**Problem description**
For the entries below, the expected answer is the line with "((N3-b), the end", the line with "PORT RULES (U-wave", and every line between them, exactly as written, and nothing more.

**Record excerpts**
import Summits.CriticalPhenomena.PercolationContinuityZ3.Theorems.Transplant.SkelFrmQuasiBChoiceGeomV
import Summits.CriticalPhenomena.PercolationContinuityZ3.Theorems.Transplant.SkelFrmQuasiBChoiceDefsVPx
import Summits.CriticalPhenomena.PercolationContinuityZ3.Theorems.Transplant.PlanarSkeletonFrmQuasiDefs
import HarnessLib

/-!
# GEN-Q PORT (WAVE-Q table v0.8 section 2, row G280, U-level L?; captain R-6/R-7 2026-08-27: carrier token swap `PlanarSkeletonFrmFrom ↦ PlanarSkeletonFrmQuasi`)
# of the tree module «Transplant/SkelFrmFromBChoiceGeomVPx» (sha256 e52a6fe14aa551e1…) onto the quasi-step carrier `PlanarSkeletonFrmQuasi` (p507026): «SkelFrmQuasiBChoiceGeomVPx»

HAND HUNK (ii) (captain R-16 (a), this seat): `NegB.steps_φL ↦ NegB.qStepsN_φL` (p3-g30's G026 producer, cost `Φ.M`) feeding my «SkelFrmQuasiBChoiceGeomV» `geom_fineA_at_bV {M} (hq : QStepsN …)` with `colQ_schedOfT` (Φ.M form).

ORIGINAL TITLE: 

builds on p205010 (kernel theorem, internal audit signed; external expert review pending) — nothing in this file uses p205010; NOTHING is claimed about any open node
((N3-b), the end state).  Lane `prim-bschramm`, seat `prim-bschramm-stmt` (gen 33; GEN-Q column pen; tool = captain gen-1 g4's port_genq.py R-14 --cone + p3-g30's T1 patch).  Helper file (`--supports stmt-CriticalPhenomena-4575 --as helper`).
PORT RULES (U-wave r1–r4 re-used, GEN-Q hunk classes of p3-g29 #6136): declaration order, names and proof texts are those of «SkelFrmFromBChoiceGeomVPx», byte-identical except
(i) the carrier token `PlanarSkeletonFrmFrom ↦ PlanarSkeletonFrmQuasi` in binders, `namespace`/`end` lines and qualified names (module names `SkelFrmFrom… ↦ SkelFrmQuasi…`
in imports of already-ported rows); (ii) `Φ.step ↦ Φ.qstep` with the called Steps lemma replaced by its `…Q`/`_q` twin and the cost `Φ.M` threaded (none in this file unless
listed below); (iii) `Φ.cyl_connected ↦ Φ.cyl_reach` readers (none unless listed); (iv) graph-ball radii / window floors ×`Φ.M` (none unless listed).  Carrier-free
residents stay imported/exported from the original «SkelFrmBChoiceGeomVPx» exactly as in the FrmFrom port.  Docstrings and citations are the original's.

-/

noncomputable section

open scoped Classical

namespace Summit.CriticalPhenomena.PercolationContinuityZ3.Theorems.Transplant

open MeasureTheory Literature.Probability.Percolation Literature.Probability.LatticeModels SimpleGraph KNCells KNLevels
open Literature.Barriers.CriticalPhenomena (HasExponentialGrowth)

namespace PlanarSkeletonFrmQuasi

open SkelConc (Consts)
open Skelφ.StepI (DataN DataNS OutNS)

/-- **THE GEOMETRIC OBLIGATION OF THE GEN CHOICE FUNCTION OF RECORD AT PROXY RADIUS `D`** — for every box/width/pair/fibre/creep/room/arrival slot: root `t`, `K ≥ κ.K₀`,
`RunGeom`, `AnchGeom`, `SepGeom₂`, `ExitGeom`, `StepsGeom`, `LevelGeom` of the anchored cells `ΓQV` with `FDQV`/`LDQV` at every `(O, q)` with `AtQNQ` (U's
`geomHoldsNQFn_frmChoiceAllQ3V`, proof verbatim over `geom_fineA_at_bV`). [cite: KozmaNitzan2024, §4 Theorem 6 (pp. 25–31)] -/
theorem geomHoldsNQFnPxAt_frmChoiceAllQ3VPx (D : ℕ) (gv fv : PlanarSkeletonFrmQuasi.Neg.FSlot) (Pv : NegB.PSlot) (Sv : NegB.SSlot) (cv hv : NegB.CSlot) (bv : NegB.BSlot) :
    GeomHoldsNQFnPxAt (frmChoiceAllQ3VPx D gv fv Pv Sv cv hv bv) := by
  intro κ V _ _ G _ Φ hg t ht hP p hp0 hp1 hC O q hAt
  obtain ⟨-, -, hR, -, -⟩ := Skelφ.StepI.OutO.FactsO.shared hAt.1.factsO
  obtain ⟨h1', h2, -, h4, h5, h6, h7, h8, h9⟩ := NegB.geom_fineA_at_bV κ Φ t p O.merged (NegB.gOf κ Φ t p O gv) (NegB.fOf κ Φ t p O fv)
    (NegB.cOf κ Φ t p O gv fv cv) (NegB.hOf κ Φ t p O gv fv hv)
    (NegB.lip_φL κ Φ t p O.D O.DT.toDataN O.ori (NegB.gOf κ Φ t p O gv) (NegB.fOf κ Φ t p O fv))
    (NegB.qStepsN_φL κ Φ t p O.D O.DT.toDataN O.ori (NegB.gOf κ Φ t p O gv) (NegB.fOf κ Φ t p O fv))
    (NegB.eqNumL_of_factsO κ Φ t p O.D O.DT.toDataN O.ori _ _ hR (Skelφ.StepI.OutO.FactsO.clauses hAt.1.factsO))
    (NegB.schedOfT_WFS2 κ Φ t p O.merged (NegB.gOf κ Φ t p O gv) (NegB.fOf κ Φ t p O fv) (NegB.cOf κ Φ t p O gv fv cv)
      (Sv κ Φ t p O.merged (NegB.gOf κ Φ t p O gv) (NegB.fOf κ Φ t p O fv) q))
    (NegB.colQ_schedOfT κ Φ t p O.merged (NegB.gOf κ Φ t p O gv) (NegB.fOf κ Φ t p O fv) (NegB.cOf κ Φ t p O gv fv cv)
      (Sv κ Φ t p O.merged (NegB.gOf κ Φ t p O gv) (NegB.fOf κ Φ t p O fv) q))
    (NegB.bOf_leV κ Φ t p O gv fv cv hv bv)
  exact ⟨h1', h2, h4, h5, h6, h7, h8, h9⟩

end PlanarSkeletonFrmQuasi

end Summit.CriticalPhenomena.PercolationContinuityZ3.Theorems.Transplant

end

**Written answer**
((N3-b), the end state).  Lane `prim-bschramm`, seat `prim-bschramm-stmt` (gen 33; GEN-Q column pen; tool = captain gen-1 g4's port_genq.py R-14 --cone + p3-g30's T1 patch).  Helper file (`--supports stmt-CriticalPhenomena-4575 --as helper`).
PORT RULES (U-wave r1–r4 re-used, GEN-Q hunk classes of p3-g29 #6136): declaration order, names and proof texts are those of «SkelFrmFromBChoiceGeomVPx», byte-identical except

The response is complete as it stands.